Fig. 5: Cross section of the ternary machine set (sample picture from Voith)
To improve the behaviour of the machinery in part-load operation which is awaited in
a huge amount of time over the year in the Obervermuntwerk II, the volutes of both
the pump and the turbine will be embedded in concrete as shown in fig. 5.
References
[1]
[2]
H. Schmöller: Pumped storage power plant Obervermuntwerk II – economical
background. 18th International Seminar on Hydropower Plants. TU Wien 2014.

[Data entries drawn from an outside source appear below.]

import Summits.AtomisticToContinuum.Crystallization.Theorems.FrustratedLawDichotomyStrainedPatchIndexNetsA

/-!
# «IndexNets» (lens-5 g65 addenda 4+5, 27623 T-side: symbolic lattice vectors, index nets / operator-ball boxes / data-level goodness, the five NetGood clauses from GoodData, satisfiability of the data-level hypotheses on the whole symmetric quarter window (protocol V2 (a))) — part 2 of 2 (sequel of `…FrustratedLawDichotomyStrainedPatchIndexNetsA`)

Split for the 400-line cap by the landing lane (hand-2 g30); the module docstring of part 1 (`…FrustratedLawDichotomyStrainedPatchIndexNetsA`) describes the whole node.  Same namespace; all FQNs unchanged.
0 sorry; standard axioms.
-/

noncomputable section

namespace Summit.AtomisticToContinuum.Crystallization.Theorems.FrustratedLawDichotomyStrainedPatchIndexNets

open scoped BigOperators Classical RealInnerProductSpace
open Literature.Geometry.DiscreteGeometry (fccKissingPattern hcpKissingPattern card_fccKissingPattern card_hcpKissingPattern
  norm_eq_one_of_mem_fccKissingPattern norm_eq_one_of_mem_hcpKissingPattern one_le_dist_of_mem_fccKissingPattern one_le_dist_of_mem_hcpKissingPattern)
open Summit.AtomisticToContinuum.Crystallization.Theorems.FrustratedLawDichotomyPeriodicBlockFlags (goodAtScale_mono)
open Summit.AtomisticToContinuum.Crystallization.Theorems.FrustratedLawDichotomyRangeCut (Sep)
open Summit.AtomisticToContinuum.Crystallization.Theorems.FrustratedLawDichotomyMotifLemmas
open Summit.AtomisticToContinuum.Crystallization.Theorems.FrustratedLawDichotomyAveragingCut
open Summit.AtomisticToContinuum.Crystallization.Theorems.FrustratedLawDichotomyAveragingRuleCap
open Summit.AtomisticToContinuum.Crystallization.Theorems.FrustratedLawDichotomyAveragingRuleTightFree
open Summit.AtomisticToContinuum.Crystallization.Theorems.FrustratedLawDichotomyExemptDoor (SitePred)
open Summit.AtomisticToContinuum.Crystallization.Theorems.FrustratedLawDichotomyExemptAbsorption
open Summit.AtomisticToContinuum.Crystallization.Theorems.FrustratedLawDichotomyExemptAbsorptionRecord
open Summit.AtomisticToContinuum.Crystallization.Theorems.FrustratedLawDichotomyCollarCensus
open Summit.AtomisticToContinuum.Crystallization.Theorems.FrustratedLawDichotomyCollarCensusKappa
open Summit.AtomisticToContinuum.Crystallization.Theorems.FrustratedLawDichotomyStrainedPatchHomSplit
open Summit.AtomisticToContinuum.Crystallization.Theorems.FrustratedLawDichotomyStrainedPatchCleanCollar
open Summit.AtomisticToContinuum.Crystallization.Theorems.FrustratedLawDichotomyStrainedPatchHomTube
open Summit.AtomisticToContinuum.Crystallization.Theorems.FrustratedLawDichotomyStrainedPatchHomPolar
open Summit.AtomisticToContinuum.Crystallization.Theorems.FrustratedLawDichotomyStrainedPatchHomIsometry
open Summit.AtomisticToContinuum.Crystallization.Theorems.FrustratedLawDichotomyStrainedPatchHomTubeIso
open Summit.AtomisticToContinuum.Crystallization.Theorems.FrustratedLawDichotomyStrainedPatchPhaseCut
open Summit.AtomisticToContinuum.Crystallization.Theorems.FrustratedLawDichotomyStrainedPatchCoreTube
open Summit.AtomisticToContinuum.Crystallization.Theorems.FrustratedLawDichotomyStrainedPatchCoreTubeRecord
open Summit.AtomisticToContinuum.Crystallization.Theorems.FrustratedLawDichotomyStrainedPatchCoreTubeMilli
open Summit.AtomisticToContinuum.Crystallization.Theorems.FrustratedLawDichotomyStrainedPatchStrainBands
open Summit.AtomisticToContinuum.Crystallization.Theorems.FrustratedLawDichotomyStrainedPatchChartFamilies
open Summit.AtomisticToContinuum.Crystallization.Theorems.FrustratedLawDichotomyStrainedPatchChartFamiliesBent
open Summit.AtomisticToContinuum.Crystallization.Theorems.FrustratedLawDichotomyStrainedPatchChartFamiliesPinned
open Summit.AtomisticToContinuum.Crystallization.Theorems.FrustratedLawDichotomyStrainedPatchRecutPairs
open Summit.AtomisticToContinuum.Crystallization.Theorems.FrustratedLawDichotomyStrainedPatchRecutKinematics
open Summit.AtomisticToContinuum.Crystallization.Theorems.FrustratedLawDichotomyStrainedPatchWindowFamilies
open Summit.AtomisticToContinuum.Crystallization.Theorems.FrustratedLawDichotomyStrainedPatchHostCells
open Summit.AtomisticToContinuum.Crystallization.Theorems.FrustratedLawDichotomyStrainedPatchGaugeCells
open Summit.AtomisticToContinuum.Crystallization.Theorems.FrustratedLawDichotomyStrainedPatchHomLatticeBox
open Summit.AtomisticToContinuum.Crystallization.Theorems.FrustratedLawDichotomyStrainedPatchHomLatticeBoxHcp
open Literature.Barriers.AtomisticToContinuum.FlatleyTheil2015 (fccVec fccPoint norm_fccPoint_sq)
open Summit.AtomisticToContinuum.Crystallization.Theorems.FrustratedLawDichotomyStrainedPatchHomRelief (latPt_fccVec_eq)
open Summit.AtomisticToContinuum.Crystallization.Theorems.FrustratedLawDichotomyStrainedPatchTaylorLattice (norm_apply_le_of_near_one)

/-! ## §4. SATISFIABILITY of the data-level hypotheses on the WHOLE symmetric quarter window (critic row 1116, protocol V2 (a))

The hypotheses `∀ k, N.GoodData k (U₀ k) (r k)` of `netGood_clauses_of_goodData` and the ball-cover hypothesis of
`boxesCoverW_clauses_of_ballCover` are JOINTLY satisfiable: a finite `1/10`-net of the compact operator ball `‖U − 1‖ ≤ 1/4` (both branches), each box
listed by the STANDARD LISTING `{(n, s) admissible : n ∈ [−25, 25]³, ‖U₀ (nomVec φ n s)‖ ≤ 12}`, is good box by box (`stdNet_goodData`: listed vectors have
`‖w‖ ≤ 16`, so `12 + 1.6 + 5/16 ≤ 14`; an admissible unlisted `(n, s)` has `‖U₀ w‖ > 12` — if `‖U₀ w‖ ≤ 12` then `‖w‖ ≤ 16` puts `n` in the box — and then
`10 + 5/16 + ‖w‖/10 < ‖U₀ w‖` in both regimes `‖w‖ ≤ 33/2`, `‖w‖ > 33/2`).  Consequence (HOME glue file, kernel-checked): the rev-3 structural hypotheses
`NetGood φ R c P ∧ BoxesCoverW φ P WSym` of `tubeP_of_frameNet_WSym` are inhabited — the corner clash of rev 2 cannot recur. -/

section Sat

G. Penninger, F. Spitzer: New challenges for modern pump storage units. 14th
International Seminar on Hydropower Plants, ISBN 3-9501937-2-3. TU Wien
2006, p. 465 – 472.
Authors
Dr. Peter MEUSBURGER
Vorarlberger Illwerke AG
Engineering Services Maschinenbau
Anton-Ammann-Strasse 12, A-6773 Vandans, AUSTRIA
Phone: +43-5556-701-86260, FAX: +43-5556-701-17086260
E-mail: peter.meusburger@illwerke.at
Dr. Peter Meusburger graduated in Mechanical Engineering from the Technical
University of Graz, Austria. He then worked as an Assistant Professor at the
Department of Hydraulic Fluid Machinery at the Technical University of Graz where
he finished his doctoral studies in mechanical engineering in June 2006 with the
degree of a doctor of technical sciences. Since 2008 he has worked as an expert for
3D fluid hydraulics and waterhammer calculations at Vorarlberger Illwerke AG.
Dipl. Ing. Lucas WERLE
Vorarlberger Illwerke AG
Engineering Services Maschinenbau
Anton-Ammann-Strasse 12, A-6773 Vandans, AUSTRIA
Phone: +43-5556-701-86382, FAX: +43-5556-701-17086382
E-mail: lucas.werle@illwerke.at
Lucas Werle graduated in Mechanical Engineering from the Technical University of
Graz, Austria. Since 2009 he has worked as project engineer with a focus on FEM
and waterhammer calculations at Vorarlberger Illwerke AG.